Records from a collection
★ ★ ★

import Summits.BirchSwinnertonDyer.BirchSwinnertonDyer.Theorems.Rank2ObservatoryCubicFieldR243381
import HarnessLib

/-!
# BirchSwinnertonDyer — rank ≥ 2 observatory: class number one of the cubic field of `-6 + 81 * X - 19 * X ^ 2 + X ^ 3` (`Δ = 243381`) — certificates at the primes 137, 139

HONEST FRAMING: per-curve certified theorems and census instruments; no claim on BSD in rank ≥ 2.

Companion of the per-FIELD file `Rank2ObservatoryCubicFieldR243381` of the KERNEL-2DESC instrument (design
`b2b-bsdr2-cert-3/KERNEL-2DESC.md` §9e–§9g): the degree-one prime-element certificates at the primes 137, 139 (part
b). Split off for file size; generated by the same generator from the same checked data.
Sorry-free; axioms `propext`, `Classical.choice`, `Quot.sound`.
[cite: Marcus2018, Ch. 3 Thm. 27, Ch. 5 Cor. 2 of Thm. 37]
-/

-- single-conjunct summit: `Summit.BirchSwinnertonDyer.BirchSwinnertonDyer.…` repeats the name by design
set_option linter.dupNamespace false

noncomputable section

open scoped Classical NumberField

open Literature.NumberTheory.NumberFields Polynomial Module NumberField

namespace Summit.BirchSwinnertonDyer.BirchSwinnertonDyer.Rank2Observatory.TwoDescCubic

namespace FieldR243381

/-! ## Class number one -/

/-- Certificate at `137`: every ring map `ψ : 𝓞 K → ℤ/137` kills a prime element
(`α ↦ 23`: `47 - 266 * α + 41 * α ^ 2` (norm `137`); `α ↦ 65`: `1 - 6 * α + α ^ 2` (norm `137`); `α ↦ 68`: `-713 + 9634 * α - 759 * α ^ 2` (norm `137`)). [cite: Marcus2018, Ch. 3, Thm. 27] -/
theorem cert137 (ψ : 𝓞 (CubicField (-19) 81 (-6)) →+* ZMod 137) : ∃ e : 𝓞 (CubicField (-19) 81 (-6)), ψ e = 0 ∧ Prime e := by
  refine cert_of_cases aeval_α ψ (fun t ht hF => ?_)
  have hroots : ∀ t : ZMod 137,
      t ^ 3 + (((-19) : ℤ) : ZMod 137) * t ^ 2 + ((81 : ℤ) : ZMod 137) * t + (((-6) : ℤ) : ZMod 137) = 0 → t = 23 ∨ t = 65 ∨ t = 68 := by
    decide +kernel
  rcases hroots t hF with rfl | rfl | rfl
  · exact ⟨lin aeval_α 47 (-266) 41, by simp only [lin, map_add, map_mul, map_pow, map_intCast, ht]; decide,
      lin_prime_of_prime irreducible aeval_α finrank_eq 47 (-266) 41 (n := 137)
        (by norm_num [MonicCubic.normForm]) (by norm_num)⟩
  · exact ⟨lin aeval_α 1 (-6) 1, by simp only [lin, map_add, map_mul, map_pow, map_intCast, ht]; decide,
      lin_prime_of_prime irreducible aeval_α finrank_eq 1 (-6) 1 (n := 137)
        (by norm_num [MonicCubic.normForm]) (by norm_num)⟩
  · exact ⟨lin aeval_α (-713) 9634 (-759), by simp only [lin, map_add, map_mul, map_pow, map_intCast, ht]; decide,
      lin_prime_of_prime irreducible aeval_α finrank_eq (-713) 9634 (-759) (n := 137)
        (by norm_num [MonicCubic.normForm]) (by norm_num)⟩

/-- Certificate at `139`: `g` has no root mod `139`, so there is no ring map `𝓞 K → ℤ/139`. [folklore] -/
theorem cert139 (ψ : 𝓞 (CubicField (-19) 81 (-6)) →+* ZMod 139) : ∃ e : 𝓞 (CubicField (-19) 81 (-6)), ψ e = 0 ∧ Prime e :=
  cert_of_no_root aeval_α ψ (by decide +kernel)

end FieldR243381

end Summit.BirchSwinnertonDyer.BirchSwinnertonDyer.Rank2Observatory.TwoDescCubic

end
/-- **THE D₄ SEPARATION LEMMA.**  If the linear action contains two operators `R`, `S` acting on a pair `e₁, e₂` spanning
`V` with `R e₁ = e₂`, `R e₂ = −e₁`, `S e₁ = e₁`, `S e₂ = −e₂` (the rotation and a reflection of the square: the faithful
plane representation of the dihedral group of order 8), then the matrix coefficients separate rank-one tensors: from the
values at `1, R, S, RS` one reads off `xφ(e₁), yφ(e₂), xφ(e₂), yφ(e₁)` for `v = x e₁ + y e₂` (no independence of
`e₁, e₂` is needed).
[cite: Serre1977, §2.2 and §5.3] [cite: Lang2002, XVII §3] -/
theorem separate_of_dihedral (act : G →* V →ₗ[ℚ] V) {e₁ e₂ : V} (hspan : ∀ v : V, ∃ x y : ℚ, v = x • e₁ + y • e₂)
    {gR gS : G}
    (hR₁ : act gR e₁ = e₂) (hR₂ : act gR e₂ = -e₁) (hS₁ : act gS e₁ = e₁) (hS₂ : act gS e₂ = -e₂)
    (φ φ' : Module.Dual ℚ V) (v v' : V) (hcoef : ∀ g : G, φ (act g v) = φ' (act g v')) :
    v = 0 ∨ ∃ t : ℚ, φ = t • φ' := by
  obtain ⟨x, y, rfl⟩ := hspan v
  obtain ⟨x', y', rfl⟩ := hspan v'
  -- the four readings
  have h1 := hcoef 1
  have hR := hcoef gR
  have hS := hcoef gS
  have hRS := hcoef (gR * gS)
  simp only [map_one, Module.End.one_apply, map_add, map_smul, map_mul, Module.End.mul_apply, hR₁, hR₂, hS₁, hS₂,
    map_neg, neg_neg, smul_eq_mul] at h1 hR hS hRS
  -- `p = φ e₁`, `q = φ e₂`: xp = x'p', yq = y'q', xq = x'q', yp = y'p'
  have e_px : x * φ e₁ = x' * φ' e₁ := by linarith
  have e_qy : y * φ e₂ = y' * φ' e₂ := by linarith
  have e_qx : x * φ e₂ = x' * φ' e₂ := by linarith
  have e_py : y * φ e₁ = y' * φ' e₁ := by linarith
  by_cases hx : x = 0
  · by_cases hy : y = 0
    · left
      rw [hx, hy, zero_smul, zero_smul, add_zero]
    · right
      refine ⟨y' / y, LinearMap.ext fun u => ?_⟩
      obtain ⟨a, b, rfl⟩ := hspan u
      simp only [map_add, map_smul, LinearMap.smul_apply, smul_eq_mul]
      field_simp
      linear_combination a * e_py + b * e_qy
  · right
    refine ⟨x' / x, LinearMap.ext fun u => ?_⟩
    obtain ⟨a, b, rfl⟩ := hspan u
    simp only [map_add, map_smul, LinearMap.smul_apply, smul_eq_mul]
    field_simp
    linear_combination a * e_px + b * e_qx


/-- **POSITIONAL ADDITIVITY FROM A RANK-ONE MODEL**: if the shadow translates of both slots are matrix coefficients
`g ↦ φ_κ(g·e_κ(y))` of ONE linear action whose coefficients separate rank-one tensors, with NON-PARALLEL rows `φ₀ ∉ ℚφ₁`,
then `rank(Φ₀,Φ₁) + 2 = rank Φ₀ + rank Φ₁ + 1` — the pair is ADDITIVE although the two slots share the constituent `V`
(the mechanism of `AA ∧ ¬PC`). [cite: Gordon1999HodgeAVSurvey, §3 Theorem, 7.5–7.7] [cite: Lang2002, XVII §3] -/
theorem typeRank_sigmaType_add_card_eq_of_moment_not_parallel {I : Type u} {E : I → Type v} [∀ i, MulAction G (E i)]
    [∀ i, Fintype (E i)] [Fintype I] [∀ i, Nonempty (E i)] {Y₀ : Type v'} [DecidableEq Y₀] [MulAction G Y₀]
    {Y₁ : Type v''} [DecidableEq Y₁] [MulAction G Y₁] {ρ : G} {Φ : ∀ i, Set (E i)} (h : ∀ i, IsCMTypeWith ρ (Φ i))
    {i₀ i₁ : I} (hI : ∀ j, j = i₀ ∨ j = i₁) (h01 : i₀ ≠ i₁) (r₀ : E i₀ → Y₀) (r₁ : E i₁ → Y₁)
    (hr₀ : ∀ (g : G) (x : E i₀), r₀ (g • x) = g • r₀ x) (hr₁ : ∀ (g : G) (x : E i₁), r₁ (g • x) = g • r₁ x)
    (hfine₀ : ∀ x x' : E i₀, r₀ x = r₀ x' → ∃ n : G, (∀ y : E i₁, n • y = y) ∧ n • x = x')
    (hfine₁ : ∀ x x' : E i₁, r₁ x = r₁ x' → ∃ n : G, (∀ y : E i₀, n • y = y) ∧ n • x = x')
    (act : G →* V →ₗ[ℚ] V)
    (hsep : ∀ (φ φ' : Module.Dual ℚ V) (v v' : V), (∀ g : G, φ (act g v) = φ' (act g v')) →
      v = 0 ∨ ∃ t : ℚ, φ = t • φ')
    {φ₀ φ₁ : Module.Dual ℚ V} (hnp : ∀ t : ℚ, φ₀ ≠ t • φ₁) (e₀ : Y₀ → V) (e₁ : Y₁ → V)
    (hw₀ : ∀ (y : Y₀) (g : G), ∑ x ∈ Finset.univ.filter (fun x => r₀ x = g • y), antiVec (Φ i₀) (1 : G) x =
      φ₀ (act g (e₀ y)))
    (hw₁ : ∀ (y : Y₁) (g : G), ∑ x ∈ Finset.univ.filter (fun x => r₁ x = g • y), antiVec (Φ i₁) (1 : G) x =
      φ₁ (act g (e₁ y))) :
    typeRank G (sigmaType Φ) + Fintype.card I = (∑ i, typeRank G (Φ i)) + 1 := by
  have hcard : Fintype.card I = 2 := by
    rw [← Finset.card_univ, show (Finset.univ : Finset I) = {i₀, i₁} from Finset.ext fun j => by
      simpa only [Finset.mem_univ, Finset.mem_insert, Finset.mem_singleton, true_iff] using hI j,
      Finset.card_pair h01]
  have hpair := typeRank_add_typeRank_eq_add_finrank_shadowCoeff_inf_shadowCoeff_of_fine h hI h01 r₀ r₁ hr₀ hr₁
    hfine₀ hfine₁
  -- the two shadow-coefficient spaces are row-coefficient spaces of the model
  have hS₀ : (Set.range fun y : Y₀ => fun g : G =>
      ∑ x ∈ Finset.univ.filter (fun x => r₀ x = g • y), antiVec (Φ i₀) (1 : G) x) =
        (fun v : V => fun g : G => φ₀ (act g v)) '' Set.range e₀ := by
    ext c
    simp only [Set.mem_range, Set.mem_image, exists_exists_eq_and]
    constructor
    · rintro ⟨y, rfl⟩
      exact ⟨y, funext fun g => (hw₀ y g).symm⟩
    · rintro ⟨y, rfl⟩
      exact ⟨y, funext fun g => hw₀ y g⟩
  have hS₁ : (Set.range fun y : Y₁ => fun g : G =>
      ∑ x ∈ Finset.univ.filter (fun x => r₁ x = g • y), antiVec (Φ i₁) (1 : G) x) =
        (fun v : V => fun g : G => φ₁ (act g v)) '' Set.range e₁ := by
    ext c
    simp only [Set.mem_range, Set.mem_image, exists_exists_eq_and]
    constructor
    · rintro ⟨y, rfl⟩
      exact ⟨y, funext fun g => (hw₁ y g).symm⟩
    · rintro ⟨y, rfl⟩
      exact ⟨y, funext fun g => hw₁ y g⟩
  rw [hS₀, hS₁, span_inf_span_eq_bot_of_not_parallel act hsep hnp, finrank_bot, add_zero] at hpair
  rw [sum_eq_add_of_pair _ hI h01, hcard]
  omega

★ ★ ★

> **About this exercise**:
Look through the entries above. Copy out every line holding the word "cite".

> **Written answer**:
[cite: Marcus2018, Ch. 3 Thm. 27, Ch. 5 Cor. 2 of Thm. 37]
(`α ↦ 23`: `47 - 266 * α + 41 * α ^ 2` (norm `137`); `α ↦ 65`: `1 - 6 * α + α ^ 2` (norm `137`); `α ↦ 68`: `-713 + 9634 * α - 759 * α ^ 2` (norm `137`)). [cite: Marcus2018, Ch. 3, Thm. 27] -/
[cite: Serre1977, §2.2 and §5.3] [cite: Lang2002, XVII §3] -/
(the mechanism of `AA ∧ ¬PC`). [cite: Gordon1999HodgeAVSurvey, §3 Theorem, 7.5–7.7] [cite: Lang2002, XVII §3] -/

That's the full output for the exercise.